Hydrolysis = pH 9, 19 days at 25 °C, OECD 111, EU Method C.7, US EPA 161-1, Cook (1999)

Key value for chemical safety assessment

Half-life for hydrolysis:
19 d
at the temperature of:
25 °C

Additional information

In the key study (Cook 1999), the hydrolysis of the test material was investigated in a study conducted in accordance with the standardised guidelines OECD 111, EU Method C.7 and US EPA 161-1 under GLP conditions. The study was assigned a reliability score of 1 in accordance with the principles for assessing data quality as defined in Klimisch et al. (1997).

The rate and route of hydrolysis was studied at pH 5, 7, and 9 using [14C]radiolabelled material. The pseudo first-order rate constant was determined and used to calculate the half-life and DT90 of hydrolysis at pH 9. The second-order rate constant at pH 9 was calculated and used to predict degradation rates at various pH values, and degradates approaching or exceeding 10 % of applied radiocarbon were identified.

Samples (2 ng/mL) were incubated at 25 ± 1 °C and sampling times were 0, 1,3,6, 13,21, and 33 days after treatment. Additional samples were incubated at 50 °C and collected at 1 day after treatment (pH 9 only) and 7 days after treatment (pH 5, 7, and 9). All samples were analysed by reverse phase HPLC.

The samples were sterile throughout the study and the pH for all samples was constant. Average material balance for kinetics samples ranged from 101.5 % at pH 9 to 103.3 % at pH 7.

The test material was degraded via base-catalysed hydrolysis.

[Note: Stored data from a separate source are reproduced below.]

import Literature.NumberTheory.LFunctions.WeilCombDifferenceSums
import Literature.NumberTheory.LFunctions.HalaszRestricted
import HarnessLib

/-!
# Node weights of `ζ`-mollified combs, X: the diagonal of the two-point design `δ₁ + δ_p`

Topic `Literature/NumberTheory/LFunctions`.  For the resonator `α = δ₁ + δ_p` (`p` prime) the
four pairs `(ℓ, ℓ') ∈ {1, p}²` have diagonal counts `D_{ℓℓ'}(n) = ∑_{k' ≤ Y/(nℓ')} 𝟙[ℓ ∣ nℓ'k']/k'`
(`Y = 1/(4h)`):  for `(1,1), (1,p), (p,p)` the divisibility is automatic and
`∑_n ((c-Λ)(n)/n) D(n) = O(T₀ log Y)` by exchange of summation; for `(p, 1)` the count is
`(1/p)H(⌊Y/(np)⌋) + 𝟙[p ∣ n](H(⌊Y/n⌋) - (1/p)H(⌊Y/(np)⌋))`, whose second part against `c ≥ 0` is
the DIVERGENT quantity `≥ (log Y/4) ∑_{n ≤ √Y, p ∣ n} c(n)/n` and against `Λ` is `O(log Y)`:

* `diag_trivial_bound` — `|∑_n (d(n)/n) H(⌊X/n⌋')| ≤ T₀(1 + log Y)` for `X = Y/ℓ' ≥ 1`
  (the pairs with `ℓ ∣ nℓ'k'` automatic);
* `diag_p1_decomp` — the decomposition of `D_{p1}`;
* `hero_lower_bound` — `∑_n (c(n)/n)𝟙[p∣n](H(⌊Y/n⌋) - H(⌊Y/(np)⌋)/p) ≥ (log Y/4)∑_{n≤√Y, p∣n} c(n)/n`;
* `vonMangoldt_part_le` — the same against `Λ` is `≤ 2(1 + log Y)`.

Everything is proved; no named facts.
-/

noncomputable section

open MeasureTheory Set
open scoped ArithmeticFunction.vonMangoldt

namespace Literature.NumberTheory.LFunctions

/-! ## The pairs with automatic divisibility -/

/-- For `X = Y/ℓ'` (`Y = 1/(4h)`): `⌊Y/(nℓ')⌋ = ⌊X/n⌋`. [folklore] -/
theorem floor_Y_div (h : ℝ) (n ℓ' : ℕ) :
    ⌊1 / (4 * h) / ((n : ℝ) * ℓ')⌋₊ = ⌊1 / (4 * h) / (ℓ' : ℝ) / n⌋₊ := by
  rw [div_div (1 / (4 * h)) (ℓ' : ℝ) n, mul_comm (ℓ' : ℝ) n]

/-- **Trivial-divisibility diagonal**: `|∑_{n ≤ N} (d(n)/n) ∑_{k' ≤ ⌊Y/(nℓ')⌋} 1/k'| ≤ T₀(1 + log(Y/ℓ'))`
for `Y/ℓ' ≥ 1`, `|∑_{n ≤ N} d(n)/n| ≤ T₀`. [folklore] -/
theorem diag_trivial_bound {d : ℕ → ℝ} {T₀ h : ℝ} {ℓ' : ℕ}
    (hT : ∀ N : ℕ, |∑ n ∈ Finset.Icc 1 N, d n / n| ≤ T₀) (hX : 1 ≤ 1 / (4 * h) / (ℓ' : ℝ)) (N : ℕ) :
    |∑ n ∈ Finset.Icc 1 N, d n / n * ∑ k' ∈ Finset.Icc 1 ⌊1 / (4 * h) / ((n : ℝ) * ℓ')⌋₊, (1 : ℝ) / k'|
      ≤ T₀ * (1 + Real.log (1 / (4 * h) / (ℓ' : ℝ))) := by
  simp_rw [floor_Y_div h _ ℓ']
  exact abs_sum_div_mul_harmonic_floor_le hT hX N

/-! ## The pair `(p, 1)` -/

/-- **Decomposition of `D_{p1}`** (`p` prime): with `K = ⌊Y/n⌋`,
`∑_{k' ≤ K} 𝟙[p ∣ nk']/k' = (1/p)H(K/p) + 𝟙[p ∣ n](H(K) - (1/p)H(K/p))`. [folklore] -/
theorem diag_p1_decomp {p : ℕ} (hp : p.Prime) (n K : ℕ) :
    ∑ k' ∈ Finset.Icc 1 K, (if p ∣ n * 1 * k' then (1 : ℝ) / k' else 0)
      = 1 / (p : ℝ) * ∑ j ∈ Finset.Icc 1 (K / p), (1 : ℝ) / j
        + (if p ∣ n then
            ∑ k' ∈ Finset.Icc 1 K, (1 : ℝ) / k' - 1 / (p : ℝ) * ∑ j ∈ Finset.Icc 1 (K / p), (1 : ℝ) / j
          else 0) := by
  by_cases hpn : p ∣ n
  · rw [if_pos hpn]
    have : ∀ k' : ℕ, p ∣ n * 1 * k' := fun k' ↦ by
      rw [mul_one]; exact dvd_mul_of_dvd_left hpn k'
    simp only [this, if_true]
    ring
  · rw [if_neg hpn, add_zero]
    have hiff : ∀ k' : ℕ, (p ∣ n * 1 * k' ↔ p ∣ k') := fun k' ↦ by
      rw [mul_one, hp.dvd_mul]; exact ⟨fun h ↦ h.resolve_left hpn, Or.inr⟩
    simp only [hiff]
    exact sum_ite_dvd_inv_eq hp.one_lt.le K

/-- `⌊Y/n⌋/p = ⌊(Y/p)/n⌋` as natural numbers. [folklore] -/
theorem floor_div_p (Y : ℝ) (n p : ℕ) : ⌊Y / n⌋₊ / p = ⌊Y / (p : ℝ) / n⌋₊ := by
  rw [← Nat.floor_div_natCast, div_right_comm]

/-- **The divergent term from below.** For `c ≥ 0`, `p ≥ 2`, `Y ≥ 1` and `⌊√Y⌋ ≤ N`:
`∑_{n ≤ N} (c(n)/n) 𝟙[p ∣ n](H(⌊Y/n⌋) - (1/p)H(⌊Y/n⌋/p)) ≥ (log Y / 4) ∑_{n ≤ ⌊√Y⌋, p ∣ n} c(n)/n`
(`H(⌊Y/n⌋/p) ≤ H(⌊Y/n⌋)`, `1 - 1/p ≥ 1/2`, and `H(⌊Y/n⌋) ≥ log(Y/n) ≥ (log Y)/2` for `n ≤ √Y`).
[folklore] -/
theorem hero_lower_bound {c : ℕ → ℝ} (hc0 : ∀ n, 0 ≤ c n) {p : ℕ} (hp : 2 ≤ p) {Y : ℝ} (hY : 1 ≤ Y)
    {N : ℕ} (hN : ⌊Real.sqrt Y⌋₊ ≤ N) :
    Real.log Y / 4 * ∑ n ∈ Finset.Icc 1 ⌊Real.sqrt Y⌋₊, (if p ∣ n then c n / n else 0)
      ≤ ∑ n ∈ Finset.Icc 1 N, c n / n *
          (if p ∣ n then
            ∑ k' ∈ Finset.Icc 1 ⌊Y / n⌋₊, (1 : ℝ) / k'
              - 1 / (p : ℝ) * ∑ j ∈ Finset.Icc 1 (⌊Y / n⌋₊ / p), (1 : ℝ) / j
          else 0) := by
  have hpR : (2 : ℝ) ≤ p := by exact_mod_cast hp
  have hp0 : (0 : ℝ) < p := by linarith
  have hY0 : 0 < Y := by linarith
  have hlogY : 0 ≤ Real.log Y := Real.log_nonneg hY
  -- termwise lower bound on `n ≤ N`
  set T : ℕ → ℝ := fun n ↦ c n / n *
    (if p ∣ n then ∑ k' ∈ Finset.Icc 1 ⌊Y / n⌋₊, (1 : ℝ) / k'
        - 1 / (p : ℝ) * ∑ j ∈ Finset.Icc 1 (⌊Y / n⌋₊ / p), (1 : ℝ) / j else 0) with hT
  have hH0 : ∀ m : ℕ, 0 ≤ ∑ k' ∈ Finset.Icc 1 m, (1 : ℝ) / k' :=
    fun m ↦ Finset.sum_nonneg fun k _ ↦ by positivity
  have hHmono : ∀ m : ℕ, ∑ j ∈ Finset.Icc 1 (m / p), (1 : ℝ) / j ≤ ∑ k' ∈ Finset.Icc 1 m, (1 : ℝ) / k' :=
    fun m ↦ Finset.sum_le_sum_of_subset_of_nonneg (Finset.Icc_subset_Icc le_rfl (Nat.div_le_self m p))
      fun k _ _ ↦ by positivity
  have hbr : ∀ n : ℕ, 1 ≤ n → p ∣ n →
      1 / 2 * ∑ k' ∈ Finset.Icc 1 ⌊Y / n⌋₊, (1 : ℝ) / k'
        ≤ ∑ k' ∈ Finset.Icc 1 ⌊Y / n⌋₊, (1 : ℝ) / k'
            - 1 / (p : ℝ) * ∑ j ∈ Finset.Icc 1 (⌊Y / n⌋₊ / p), (1 : ℝ) / j := by
    intro n _ _
    have h1 : 1 / (p : ℝ) * ∑ j ∈ Finset.Icc 1 (⌊Y / n⌋₊ / p), (1 : ℝ) / j
        ≤ 1 / 2 * ∑ k' ∈ Finset.Icc 1 ⌊Y / n⌋₊, (1 : ℝ) / k' := by
      have : 1 / (p : ℝ) ≤ 1 / 2 := one_div_le_one_div_of_le (by norm_num) hpR
      exact mul_le_mul this (hHmono _) (hH0 _) (by norm_num)
    linarith
  have hTnonneg : ∀ n ∈ Finset.Icc 1 N, 0 ≤ T n := by
    intro n hn
    have hn1 := (Finset.mem_Icc.1 hn).1
    simp only [hT]
    split_ifs with hpn
    · have := hbr n hn1 hpn
      have h0 := hH0 ⌊Y / n⌋₊
      exact mul_nonneg (div_nonneg (hc0 n) (Nat.cast_nonneg n)) (by linarith)
    · rw [mul_zero]
  -- restrict to `n ≤ ⌊√Y⌋`
  have hsub : Finset.Icc 1 ⌊Real.sqrt Y⌋₊ ⊆ Finset.Icc 1 N := Finset.Icc_subset_Icc le_rfl hN
  have hrestr : ∑ n ∈ Finset.Icc 1 ⌊Real.sqrt Y⌋₊, T n ≤ ∑ n ∈ Finset.Icc 1 N, T n :=
    Finset.sum_le_sum_of_subset_of_nonneg hsub fun n hn _ ↦ hTnonneg n hn
  refine le_trans ?_ hrestr
  rw [Finset.mul_sum]
  refine Finset.sum_le_sum fun n hn ↦ ?_
  obtain ⟨hn1, hnY⟩ := Finset.mem_Icc.1 hn
  have hn0 : (0 : ℝ) < n := by exact_mod_cast hn1
  simp only [hT]
  split_ifs with hpn
  · -- `H(⌊Y/n⌋) ≥ log(Y/n) ≥ log Y / 2`
    have hnsq : (n : ℝ) ≤ Real.sqrt Y := le_trans (by exact_mod_cast hnY) (Nat.floor_le (Real.sqrt_nonneg _))
    have hlogn : Real.log n ≤ Real.log Y / 2 := by
      have := Real.log_le_log hn0 hnsq
      rwa [Real.log_sqrt hY0.le] at this
    have hH : Real.log Y / 2 ≤ ∑ k' ∈ Finset.Icc 1 ⌊Y / n⌋₊, (1 : ℝ) / k' := by
      have h1 := log_le_sum_inv_Icc_floor (x := Y / n) (by positivity)
      rw [Real.log_div hY0.ne' hn0.ne'] at h1
      linarith
    have hb := hbr n hn1 hpn
    have hcn : 0 ≤ c n / n := div_nonneg (hc0 n) hn0.le
    calc Real.log Y / 4 * (c n / n) = c n / n * (1 / 2 * (Real.log Y / 2)) := by ring
      _ ≤ c n / n * (1 / 2 * ∑ k' ∈ Finset.Icc 1 ⌊Y / n⌋₊, (1 : ℝ) / k') :=
          mul_le_mul_of_nonneg_left (mul_le_mul_of_nonneg_left hH (by norm_num)) hcn
      _ ≤ _ := mul_le_mul_of_nonneg_left hb hcn
  · simp

/-- **The same term against `Λ` is small**: for `p` prime, `Y ≥ 1`,
`∑_{n ≤ N} (Λ(n)/n) 𝟙[p ∣ n](H(⌊Y/n⌋) - (1/p)H(⌊Y/n⌋/p)) ≤ 2(1 + log Y)`
(only `n = p^k` count, `∑_k Λ(p^k)/p^k ≤ 2 log p/p ≤ 2`). [folklore] -/
theorem vonMangoldt_part_le {p : ℕ} (hp : p.Prime) {Y : ℝ} (hY : 1 ≤ Y) (N : ℕ) :
    ∑ n ∈ Finset.Icc 1 N, (Λ n : ℝ) / n *
          (if p ∣ n then
            ∑ k' ∈ Finset.Icc 1 ⌊Y / n⌋₊, (1 : ℝ) / k'
              - 1 / (p : ℝ) * ∑ j ∈ Finset.Icc 1 (⌊Y / n⌋₊ / p), (1 : ℝ) / j
          else 0)
      ≤ 2 * (1 + Real.log Y) := by
  have hp2 : (2 : ℝ) ≤ p := by exact_mod_cast hp.two_le
  have hp0 : (0 : ℝ) < p := by linarith
  have hY0 : 0 < Y := by linarith
  have hlogY : 0 ≤ Real.log Y := Real.log_nonneg hY
  have hH0 : ∀ m : ℕ, 0 ≤ ∑ k' ∈ Finset.Icc 1 m, (1 : ℝ) / k' :=
    fun m ↦ Finset.sum_nonneg fun k _ ↦ by positivity
  -- bound each bracket by `1 + log Y`
  have hbr : ∀ n : ℕ, 1 ≤ n →
      ∑ k' ∈ Finset.Icc 1 ⌊Y / n⌋₊, (1 : ℝ) / k'
          - 1 / (p : ℝ) * ∑ j ∈ Finset.Icc 1 (⌊Y / n⌋₊ / p), (1 : ℝ) / j ≤ 1 + Real.log Y := by
    intro n hn
    have hn0 : (0 : ℝ) < n := by exact_mod_cast hn
    have h1 : ∑ k' ∈ Finset.Icc 1 ⌊Y / n⌋₊, (1 : ℝ) / k' ≤ 1 + Real.log Y := by
      have h2 := LevinsonSums.sum_Icc_one_div_le ⌊Y / n⌋₊
      rcases Nat.eq_zero_or_pos ⌊Y / n⌋₊ with h0 | hpos
      · rw [h0]; simp; linarith
      · have h3 : Real.log (⌊Y / n⌋₊ : ℕ) ≤ Real.log Y := by
          apply Real.log_le_log (by exact_mod_cast hpos)
          exact (Nat.floor_le (by positivity)).trans (div_le_self hY0.le (by exact_mod_cast hn))
        linarith
    have h4 : 0 ≤ 1 / (p : ℝ) * ∑ j ∈ Finset.Icc 1 (⌊Y / n⌋₊ / p), (1 : ℝ) / j := by
      have := hH0 (⌊Y / n⌋₊ / p); positivity
    linarith
  calc ∑ n ∈ Finset.Icc 1 N, (Λ n : ℝ) / n *
          (if p ∣ n then
            ∑ k' ∈ Finset.Icc 1 ⌊Y / n⌋₊, (1 : ℝ) / k'
              - 1 / (p : ℝ) * ∑ j ∈ Finset.Icc 1 (⌊Y / n⌋₊ / p), (1 : ℝ) / j
          else 0)
      ≤ ∑ n ∈ Finset.Icc 1 N, (if p ∣ n then (Λ n : ℝ) / n else 0) * (1 + Real.log Y) := by
        refine Finset.sum_le_sum fun n hn ↦ ?_
        have hn1 := (Finset.mem_Icc.1 hn).1
        have hΛn : 0 ≤ (Λ n : ℝ) / n := div_nonneg ArithmeticFunction.vonMangoldt_nonneg (Nat.cast_nonneg n)
        split_ifs with hpn
        · exact mul_le_mul_of_nonneg_left (hbr n hn1) hΛn
        · simp
    _ = (∑ n ∈ (Finset.Icc 1 N).filter (p ∣ ·), (Λ n : ℝ) / n) * (1 + Real.log Y) := by
        rw [← Finset.sum_mul, Finset.sum_filter]
    _ ≤ (2 * Real.log p / p) * (1 + Real.log Y) :=
        mul_le_mul_of_nonneg_right (Halasz.Restricted.sum_vonMangoldt_div_filter_dvd_le hp N) (by linarith)
    _ ≤ 2 * (1 + Real.log Y) := by
        have hlp : Real.log p ≤ p := (Real.log_le_sub_one_of_pos hp0).trans (by linarith)
        have : 2 * Real.log p / p ≤ 2 := by
          rw [div_le_iff₀ hp0]; linarith
        exact mul_le_mul_of_nonneg_right this (by linarith)

end Literature.NumberTheory.LFunctions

Following 7 days of incubation at 50 °C, it was stable to hydrolysis at pH 5 (93.7 % remaining), slightly hydrolysed at pH 7 (78.6 % remaining) and mostly hydrolysed at pH 9 (8.5 % remaining). At 25°C the test material was stable to hydrolysis at pH 5 and 7. Therefore, rate constants and observed half-life values were not calculated at these pH values. At pH 9, the pseudo-first order rate constant of the test material hydrolysis was 0.036 days^-1 giving half-life and DT90 values of 19 days and 64 days, respectively. The second-order rate constant of hydrolysis was 3600 days^-1 M^-1, giving predicted half-life values of 0.19 days at pH 11 to 1930 days at pH 7. At pH 9, the test material was hydrolysed to form urea, amine, amide, and difluorobenzoic acid forms of the parent material. The study met all required validity criteria.